周離瞬間僵在原地,臉上的討饒笑容凝固成了十足的尷尬。
他萬萬沒想到,自己隨口開的一個玩笑,竟被沈昕薇聽得這般真切。
更沒料到她會當真。
一時間舌頭都打了結,只能乾笑著說不出話來。
樊天音見狀,緩緩鬆開了揪著周離衣領的手,雙臂抱在胸前,臉色沉得能滴出水來。
她冷冷地瞥了周離一眼,眼底滿是“你自己闖的禍自己收拾”的嗔怒。
索性別過臉去,氣得甚麼話都不想說。
周離感受著胳膊上沈昕薇溫熱的觸感,又對上樊天音冰冷的目光,只覺得頭皮發麻。
連忙小心翼翼地抽出胳膊,尷尬地擺了擺手:“那個..........昕薇,你別當真啊,我剛剛就是開了個玩笑,當不得真的。”
“玩笑?”
沈昕薇卻搖了搖頭,眼神執著得讓人心頭髮緊,她望著周離,語氣篤定,“我不信,你心裡肯定是兩個都想要的,對不對?不然你不會這麼說。”
這話一出,周離瞬間啞口無言。
他張了張嘴,想要反駁,卻不知該如何解釋。
畢竟這話確實是他說出口的,此刻被沈昕薇這般直白點破。
再加上樊天音那似笑非笑的冰冷眼神,他只覺得渾身不自在,只能將求助的目光投向樊天音。
樊天音感受到他的目光,緩緩轉過頭來。
嘴角勾起一抹略帶譏諷的弧度,語氣平淡卻帶著十足的殺傷力:“看我幹甚麼?你不是說要把她也收作你的女人嗎?”
“既然話都放出去了,那就收啊,不用徵求我的意見。”
“別別別,天音你別誤會!”
周離連忙擺手,額角都滲出了細密的汗珠,尷尬得恨不得找個地縫鑽進去。
沈昕薇卻鬆開了周離,轉身走到樊天音面前,臉上的欣喜褪去,換上了幾分懇切與哀求。
她望著與自己自幼相識的摯友,語氣帶著一絲顫抖:“天音,我們從小一起長大,情同姐妹,你就給我一個機會好不好?”

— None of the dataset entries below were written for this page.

import Literature.MathematicalPhysics.QuantumFieldTheory.Balaban1983to89.Node00.BackgroundSelOfRecord
import Summits.QuantumFields.YangMills.Theorems.BalabanUVNodesN09AxialCovariance181
import Literature.MathematicalPhysics.QuantumFieldTheory.Balaban1983to89.B15Claim189UnitTestAtRecord

/-!
# NODE N09 — THE OFFER `UkSel` AT THE JUNCTION: (181)ˢᵒˡ covariance of `M^j ∘ UkSel` from [B11] uniqueness ALONE (p591459's `hcov` shape, no axial convention),
# RE-SELECTION INVARIANCE of the junction's other `U_k`-mentioning binders (`huniq`, `hnest`), and NON-VACUITY of the solvable set at every level (`U₀ = 1` over `V = 1`)

TRACK A (YM-PLAN §2d, node N09 of 28 = [Balaban1987RG1] Sects 2–5, `Dag.B12_main`), cell `pub-ymgap`, seat `pub-ymgap-dag-n09-w4` (g2; D-0149 width seat 4∕4), FILE 4.
Key of record: K1⁷ `StabilityBAtRecordR13SepCoPH` = stmt-QuantumFields-20542; this file `--supports` it AS A HELPER (count-neutral).
[I] = [Balaban1987RG1] (CMP 109), [B11] = [Balaban1985Variational] (CMP 102).

WHY.  The N09 Theorem-3 member at the Stage-13 record is displayed by dag-n09-w2's junctions ★ `thm3Member_stage13SepCoPH_of_stepsOnLoc` (p591459: binder `hcov` =
(181)ˢᵒˡ block-lift covariance of the critical configuration `critCfgOfRecord = M^j ∘ Uk` at every SOLVABLE coarse field) and ★ `…_of_stepsOnLoc_of_axialOn` (p593803:
`hcov` traded for [B11] uniqueness `huniqD` + the axial CONVENTION `haxD`).  For node00-def-B's bare choice `Uk` neither `hcov` nor `haxD` is provable.  This seat's OFFER
`Node00.UkSel` (p594976: `U_k` read in the rooted gauge through a measurable selector) needs NO convention: THIS FILE shows
* §1 ★ `iter_UkSel_covariantOn_solvable` — p591459's `hcov j` VERBATIM with `critCfgOfRecord ↦ M^j ∘ UkSel (j+1)`, from ONE displayed [B11] input «uniqueness wherever
  solvable» (`hsolU : UkExists → UniqueUkOrbit` at radius `ε`, level `j+1`); and the `D`-local form `iter_UkSel_covariantOn_of_stable` from `hDsol` ∕ `huniqD` ∕ `hDst`
  (p593803's letters, `haxD` NOT needed).
* §2 RE-SELECTION INVARIANCE — the junction's remaining `U_k`-mentioning binders do not see the representative: for `U, U'` in one residual orbit of level `k`,
  `uniqueUkOrbit_iter_iff_of_orbitRel` (`huniq`'s body at `M^{j+1}U` vs `M^{j+1}U'`, via dag-n09-w2 `uniqueUkOrbit_gaugeAct_iff`) and `mem_iter_iff_of_orbitRel_of_stable`
  (`hnest`'s body, for bookkeeping sets `D j` stable under level-`j` gauge transformations); hence `huniq_UkSel_iff` ∕ `hnest_UkSel_iff` — under `h11`'s uniqueness at `V`
  the binders `huniq` ∕ `hnest` hold for `UkSel` IFF they hold for `Uk`.  So the re-point `Uk ↦ UkSel` changes the junction ONLY where it must: `hcov`∕`haxD` (now a
  theorem) and (H-U)∕(I19) (now `measurable_UkSel`).
* §3 NON-VACUITY at EVERY level (A6): `isBackground_one_one` — over the unit coarse field the unit fine field IS a (0.21) minimiser (`M^k 1 = 1`, dag-n12-e's
  `B15Claim189UnitTestAtRecord.iter_avOfRecord_one`; `A(1) = 0 ≤ A(U)`), so `ukExists_one : 0 < ε → UkExists F N K k ε 1`: the solvable set — the domain of §1 and of FILE 1∕3's contracts — is
  inhabited at every `K, k, ε > 0` (uniqueness at `V = 1`, `k ≥ 1`, is [B11]'s and stays displayed).

HONEST FRAMING — what this is NOT.  Composition by name over FILE 3 (`UkSel_gaugeAct_blockLift`, `orbitRel_Uk_UkSel`), r13 `iter_gaugeAct`, dag-n09-w2's
`uniqueUkOrbit_gaugeAct_iff` ∕ `ukExists_gaugeAct_iff`, dag-n12-e's `iter_avOfRecord_one`, FILE 3's `one_mem_bgReg`; NOTHING of Bałaban's asserted ([B11] Thm 1 enters only as hypotheses); NO carrier of record
re-pointed, NO junction re-keyed (that is dag-n24-c's ∕ dag-n09-w2's on a record edition); NOT a discharge of N09; K0⁷ ∕ K1⁷ NOT closed; counts unmoved (typed 28∕28 ·
discharged 5∕27); one finite four-torus programme at fixed `ε = L^{−K}` — R4 closes the conditional rung `BalabanLadder.UV` only; NOT continuum ∕ ℝ⁴ ∕ OS; the YM mass gap
(Clay) is NOT proved by any of this.  THEOREMS ONLY (0 `def`, 0 `sorry`, 0 `instance`, 0 `notation`).
-/

noncomputable section

namespace Summit.QuantumFields.YangMills.BalabanUVNodes.N09UkSelAtJunction

open MeasureTheory Set
open Literature.MathematicalPhysics.QuantumFieldTheory.Balaban1983to89
open Literature.MathematicalPhysics.QuantumFieldTheory.Balaban1983to89.Node00
  (SU Uk UkExists UniqueUkOrbit bgReg avOfRecord isBackground_Uk Uk_of_not mem_bgReg_iff UkSel isBackground_UkSel UkSel_gaugeAct_blockLift orbitRel_Uk_UkSel
    ukExists_gaugeAct_iff' toMS_blockLift_succ' Stage13Params wilsonAction4_eq_of_isBackground)
open B12GaugeOrbits021 (OrbitRel IsResidual)
open B15Eq177GaugeInvariance (blockLift)
open B16Sect1Backgrounds (toMS iter_gaugeAct)
open B12RTGaugeInvariance254 (liftTransf)
open Summit.QuantumFields.YangMills.BalabanUVNodes.N09AxialCovariance181 (uniqueUkOrbit_gaugeAct_iff)
open B15Claim189UnitTestAtRecord (iter_avOfRecord_one)
open GaugeField (gaugeAct)

variable {F : T4Continuum.T4Family} {N : ℕ} [NeZero N] {K : ℕ} {ε : ℝ}

/-! ## §1  ★ (181)ˢᵒˡ for `M^j ∘ UkSel` from [B11] uniqueness alone — p591459's `hcov` shape, no axial convention -/

/-- **★ p591459's `hcov j` FOR THE OFFER, FROM UNIQUENESS WHEREVER SOLVABLE**: if at level `j+1` and radius `ε` every solvable coarse field has a unique minimal orbit
(`hsolU`, [B11] Thm 1 — DISPLAYED), then the (2.3)-shaped critical configuration through `UkSel`, `W ↦ M^j(UkSel_{j+1} W)`, is block-lift covariant at EVERY solvable `W`:
`M^j(UkSel (W^v)) = (M^j(UkSel W))^{v∘blockOf}` (FILE 3 `UkSel_gaugeAct_blockLift` + r13 `iter_gaugeAct`; solvability is gauge invariant).  Standing range `j + 1 ≤ m + K`.
[cite: Balaban1985Variational, (181) p.307 and Thm 1 p.279; Balaban1987RG1, (2.3) p.265] -/
theorem iter_UkSel_covariantOn_solvable {j : ℕ} (hj : j + 1 ≤ (F.P K).m + (F.P K).K)
    (hsolU : ∀ W : GaugeField (F.P K) (j + 1) (SU N), UkExists F N K (j + 1) ε W → UniqueUkOrbit F N K (j + 1) ε W) :
    ∀ (v : GaugeTransf (F.P K) (j + 1) (SU N)) (W : GaugeField (F.P K) (j + 1) (SU N)), UkExists F N K (j + 1) ε W →
      Averaging.iter (avOfRecord F N K) j (UkSel F N K (j + 1) ε (gaugeAct v W)) =
        gaugeAct (liftTransf v) (Averaging.iter (avOfRecord F N K) j (UkSel F N K (j + 1) ε W)) := by
  intro v W hW
  have hW' : UkExists F N K (j + 1) ε (gaugeAct v W) := (ukExists_gaugeAct_iff' hj v W).2 hW
  rw [UkSel_gaugeAct_blockLift hj v hW (hsolU _ hW'), iter_gaugeAct (avOfRecord F N K) _ _ j (Nat.le_of_succ_le hj), toMS_blockLift_succ' (Nat.le_of_succ_le hj)]

/-- **The `D`-local form** (p593803's letters `hDsol` ∕ `huniqD` ∕ `hDst`, NO `haxD`): on a gauge-stable set `D` of solvable coarse fields with unique minimal orbits,
`M^j ∘ UkSel_{j+1}` is block-lift covariant. [cite: Balaban1985Variational, (181) p.307 and Thm 1 p.279] -/
theorem iter_UkSel_covariantOn_of_stable {j : ℕ} (hj : j + 1 ≤ (F.P K).m + (F.P K).K) {D : Set (GaugeField (F.P K) (j + 1) (SU N))}
    (hDsol : ∀ W ∈ D, UkExists F N K (j + 1) ε W) (huniqD : ∀ W ∈ D, UniqueUkOrbit F N K (j + 1) ε W)
    (hDst : ∀ (v : GaugeTransf (F.P K) (j + 1) (SU N)) (W : GaugeField (F.P K) (j + 1) (SU N)), W ∈ D → gaugeAct v W ∈ D) :
    ∀ (v : GaugeTransf (F.P K) (j + 1) (SU N)) (W : GaugeField (F.P K) (j + 1) (SU N)), W ∈ D →
      Averaging.iter (avOfRecord F N K) j (UkSel F N K (j + 1) ε (gaugeAct v W)) =
        gaugeAct (liftTransf v) (Averaging.iter (avOfRecord F N K) j (UkSel F N K (j + 1) ε W)) := by
  intro v W hW
  rw [UkSel_gaugeAct_blockLift hj v (hDsol W hW) (huniqD _ (hDst v W hW)), iter_gaugeAct (avOfRecord F N K) _ _ j (Nat.le_of_succ_le hj),
    toMS_blockLift_succ' (Nat.le_of_succ_le hj)]

/-- **Run-indexed packaging = p591459's binder `hcov` with `critCfgOfRecord θ.ν P.K j ↦ M^j ∘ UkSel_{j+1}` at radius `θ.ν.εreg`**, from uniqueness wherever solvable at the
steps `j < K` (the day the record reads `U_{j+1}` through `UkSel`, this is the supplier of that binder; nothing re-keyed here). [cite: Balaban1985Variational, (181) p.307 and Thm 1 p.279] -/
theorem hcovSol_UkSel (θ₀ : Stage13Params F N) (P : B12.RunParams)
    (hsolU : ∀ j < P.K, ∀ W : GaugeField (F.P P.K) (j + 1) (SU N), UkExists F N P.K (j + 1) θ₀.ν.εreg W → UniqueUkOrbit F N P.K (j + 1) θ₀.ν.εreg W) :
    ∀ j < P.K, ∀ (v : GaugeTransf (F.P P.K) (j + 1) (SU N)) (W : GaugeField (F.P P.K) (j + 1) (SU N)), UkExists F N P.K (j + 1) θ₀.ν.εreg W →
      Averaging.iter (avOfRecord F N P.K) j (UkSel F N P.K (j + 1) θ₀.ν.εreg (gaugeAct v W)) =
        gaugeAct (liftTransf v) (Averaging.iter (avOfRecord F N P.K) j (UkSel F N P.K (j + 1) θ₀.ν.εreg W)) :=
  fun j hj => iter_UkSel_covariantOn_solvable (N09LiftInvariance29AtRecord.succ_le_range_of_lt hj) (hsolU j hj)

/-! ## §2  Re-selection invariance of the junction's other `U_k`-mentioning binders (`huniq`, `hnest`) -/

section Reselection

variable {k : ℕ}

/-- For two fine configurations in ONE residual orbit of level `k` the averages at a level `i ≤ m + K` differ by the level-`i` gauge transformation `u↾T⁽ⁱ⁾`
(r13 `iter_gaugeAct`). [cite: Balaban1987RG1, (0.21) p.256 (bookkeeping)] -/
theorem iter_eq_gaugeAct_of_orbitRel {U U' : GaugeField (F.P K) 0 (SU N)} (h : OrbitRel k U U') {i : ℕ} (hi : i ≤ (F.P K).m + (F.P K).K) :
    ∃ w : GaugeTransf (F.P K) i (SU N), Averaging.iter (avOfRecord F N K) i U' = gaugeAct w (Averaging.iter (avOfRecord F N K) i U) := by
  obtain ⟨u, -, rfl⟩ := h
  exact ⟨toMS u i, iter_gaugeAct (avOfRecord F N K) u U i hi⟩

/-- **`huniq`'s body does not see the representative**: uniqueness of the minimal orbit at the averaged configuration `M^{j+1} U` is the same for every `U'` in the
residual orbit of `U` (the unique-orbit set is gauge-stable, dag-n09-w2 `uniqueUkOrbit_gaugeAct_iff`; `j + 1 ≤ m + K`). [cite: Balaban1985Variational, Thm 1 p.279 and (181) p.307] -/
theorem uniqueUkOrbit_iter_iff_of_orbitRel {U U' : GaugeField (F.P K) 0 (SU N)} (h : OrbitRel k U U') (δ : ℝ) {j : ℕ} (hj : j + 1 ≤ (F.P K).m + (F.P K).K) :
    UniqueUkOrbit F N K (j + 1) δ (Averaging.iter (avOfRecord F N K) (j + 1) U') ↔ UniqueUkOrbit F N K (j + 1) δ (Averaging.iter (avOfRecord F N K) (j + 1) U) := by
  obtain ⟨w, hw⟩ := iter_eq_gaugeAct_of_orbitRel (F := F) (N := N) h hj
  rw [hw]
  exact uniqueUkOrbit_gaugeAct_iff hj δ w _

/-- **`hnest`'s body does not see the representative** for bookkeeping sets stable under the level-`i` gauge transformations (the closer's `hDst`-type letter, here at
level `i`): membership of `M^i U` is the same along a residual orbit. [cite: Balaban1987RG1, (2.16) p.269 (bookkeeping)] -/
theorem mem_iter_iff_of_orbitRel_of_stable {U U' : GaugeField (F.P K) 0 (SU N)} (h : OrbitRel k U U') {i : ℕ} (hi : i ≤ (F.P K).m + (F.P K).K)
    {D : Set (GaugeField (F.P K) i (SU N))} (hDst : ∀ (w : GaugeTransf (F.P K) i (SU N)) (V : GaugeField (F.P K) i (SU N)), V ∈ D → gaugeAct w V ∈ D) :
    Averaging.iter (avOfRecord F N K) i U' ∈ D ↔ Averaging.iter (avOfRecord F N K) i U ∈ D := by
  constructor
  · intro hU'
    obtain ⟨w, hw⟩ := iter_eq_gaugeAct_of_orbitRel (F := F) (N := N) h.symm hi
    rw [hw]
    exact hDst w _ hU'
  · intro hU
    obtain ⟨w, hw⟩ := iter_eq_gaugeAct_of_orbitRel (F := F) (N := N) h hi
    rw [hw]
    exact hDst w _ hU

/-- **`huniq` FOR THE OFFER ⟺ `huniq` FOR THE BARE CHOICE** at a datum `V` with a unique minimal orbit (the junction's `h11` at `V`): for `j < k ≤ m + K`,
`UniqueUkOrbit (j+1) δ (M^{j+1}(UkSel … V)) ↔ UniqueUkOrbit (j+1) δ (M^{j+1}(Uk … V))`. [cite: Balaban1985Variational, Thm 1 p.279 and (181) p.307] -/
theorem huniq_UkSel_iff (hk : k ≤ (F.P K).m + (F.P K).K) {V : GaugeField (F.P K) k (SU N)} (hV : UkExists F N K k ε V) (hu : UniqueUkOrbit F N K k ε V)
    (δ : ℝ) {j : ℕ} (hj : j < k) :
    UniqueUkOrbit F N K (j + 1) δ (Averaging.iter (avOfRecord F N K) (j + 1) (UkSel F N K k ε V)) ↔
      UniqueUkOrbit F N K (j + 1) δ (Averaging.iter (avOfRecord F N K) (j + 1) (Uk F N K k ε V)) :=
  uniqueUkOrbit_iter_iff_of_orbitRel (orbitRel_Uk_UkSel hk hV hu) δ (le_trans (Nat.succ_le_of_lt hj) hk)

/-- **`hnest` FOR THE OFFER ⟺ `hnest` FOR THE BARE CHOICE** at such `V`, for a bookkeeping set `D` at level `i ≤ k` stable under the level-`i` gauge transformations:
`M^i(UkSel … V) ∈ D ↔ M^i(Uk … V) ∈ D`. [cite: Balaban1987RG1, (2.16) p.269 (bookkeeping)] -/
theorem hnest_UkSel_iff (hk : k ≤ (F.P K).m + (F.P K).K) {V : GaugeField (F.P K) k (SU N)} (hV : UkExists F N K k ε V) (hu : UniqueUkOrbit F N K k ε V)
    {i : ℕ} (hi : i ≤ k) {D : Set (GaugeField (F.P K) i (SU N))}
    (hDst : ∀ (w : GaugeTransf (F.P K) i (SU N)) (V : GaugeField (F.P K) i (SU N)), V ∈ D → gaugeAct w V ∈ D) :
    Averaging.iter (avOfRecord F N K) i (UkSel F N K k ε V) ∈ D ↔ Averaging.iter (avOfRecord F N K) i (Uk F N K k ε V) ∈ D :=
  mem_iter_iff_of_orbitRel_of_stable (orbitRel_Uk_UkSel hk hV hu) (le_trans hi hk) hDst

end Reselection

/-! ## §3  Non-vacuity of the solvable set at every level: `U₀ = 1` is a (0.21) minimiser over `V = 1` -/

section NonVacuity

variable {k : ℕ}

/-- The unit configuration has zero Wilson action (every plaquette variable is `1`, `Re tr 1 = 1`). [cite: Balaban1987RG1, (0.2) p.252 (bookkeeping)] -/
theorem wilsonAction4_unit (K j : ℕ) : wilsonAction4 (1 : GaugeField (F.P K) j (SU N)) = 0 := by
  unfold wilsonAction4 wilsonAction
  refine Finset.sum_eq_zero fun p _ => ?_
  have h1 : GaugeField.plaqHol (1 : GaugeField (F.P K) j (SU N)) p = 1 := by
    simp only [GaugeField.plaqHol]
    show (1 : SU N) * 1 * 1⁻¹ * 1⁻¹ = 1
    group
  rw [h1, GaugeGroup.reTr_one, sub_self, mul_zero]

/-- **`U₀ = 1` IS A (0.21) MINIMISER OVER `V = 1`** at every level `k` and radius `0 < ε`: `M^k 1 = 1`, `1 ∈ bgReg`, `A(1) = 0 ≤ A(U)`. [cite: Balaban1987RG1, (0.21) p.256] -/
theorem isBackground_one_one (K k : ℕ) (hε : 0 < ε) :
    IsBackground (avOfRecord F N K) (bgReg F N K k ε) k (1 : GaugeField (F.P K) k (SU N)) (1 : GaugeField (F.P K) 0 (SU N)) := by
  refine ⟨iter_avOfRecord_one F N K k, Node00.one_mem_bgReg K k hε, fun U _ _ => ?_⟩
  rw [wilsonAction4_unit]
  exact wilsonAction4_nonneg U

/-- **THE SOLVABLE SET IS INHABITED AT EVERY LEVEL**: `UkExists F N K k ε 1` for `0 < ε` — the domain of §1 and of FILE 1∕3's `IsBackground` contracts is non-empty at
every `K, k, ε > 0` (A6).  (Uniqueness at `V = 1` for `k ≥ 1` is [B11] Thm 1's content and stays displayed.) [cite: Balaban1987RG1, (0.21) p.256; Balaban1985Variational, Thm 1 p.279] -/
theorem ukExists_one (K k : ℕ) (hε : 0 < ε) : UkExists F N K k ε (1 : GaugeField (F.P K) k (SU N)) :=
  ⟨1, isBackground_one_one K k hε⟩

/-- Hence both `Uk … 1` and `UkSel … 1` ARE (0.21) minimisers over the unit coarse field (their contracts fire; standing range for the offer).
[cite: Balaban1987RG1, (0.21) p.256] -/
theorem isBackground_Uk_and_UkSel_one (K : ℕ) (hk : k ≤ (F.P K).m + (F.P K).K) (hε : 0 < ε) :
    IsBackground (avOfRecord F N K) (bgReg F N K k ε) k 1 (Uk F N K k ε (1 : GaugeField (F.P K) k (SU N))) ∧
      IsBackground (avOfRecord F N K) (bgReg F N K k ε) k 1 (UkSel F N K k ε (1 : GaugeField (F.P K) k (SU N))) :=
  ⟨isBackground_Uk (ukExists_one K k hε), isBackground_UkSel hk (ukExists_one K k hε)⟩

/-- In particular both have ZERO Wilson action over the unit coarse field (mutual minimality against `U₀ = 1`). [cite: Balaban1987RG1, (0.21)-(0.22) p.256] -/
theorem wilsonAction4_Uk_one (K k : ℕ) (hε : 0 < ε) : wilsonAction4 (Uk F N K k ε (1 : GaugeField (F.P K) k (SU N))) = 0 := by
  rw [← wilsonAction4_eq_of_isBackground (isBackground_one_one (F := F) (N := N) K k hε), wilsonAction4_unit]

end NonVacuity

end Summit.QuantumFields.YangMills.BalabanUVNodes.N09UkSelAtJunction

end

“我知道當年是我錯了,我不該拋棄鍾離,可我現在真的後悔了,我不想再錯過他了。”
樊天音看著她眼底的執著與痛苦,臉上的冰冷漸漸淡去,取而代之的是幾分語重心長。
她輕輕嘆了口氣,伸手拍了拍沈昕薇的肩膀:“昕薇,我知道你現在心裡不好受,可感情不是兒戲。”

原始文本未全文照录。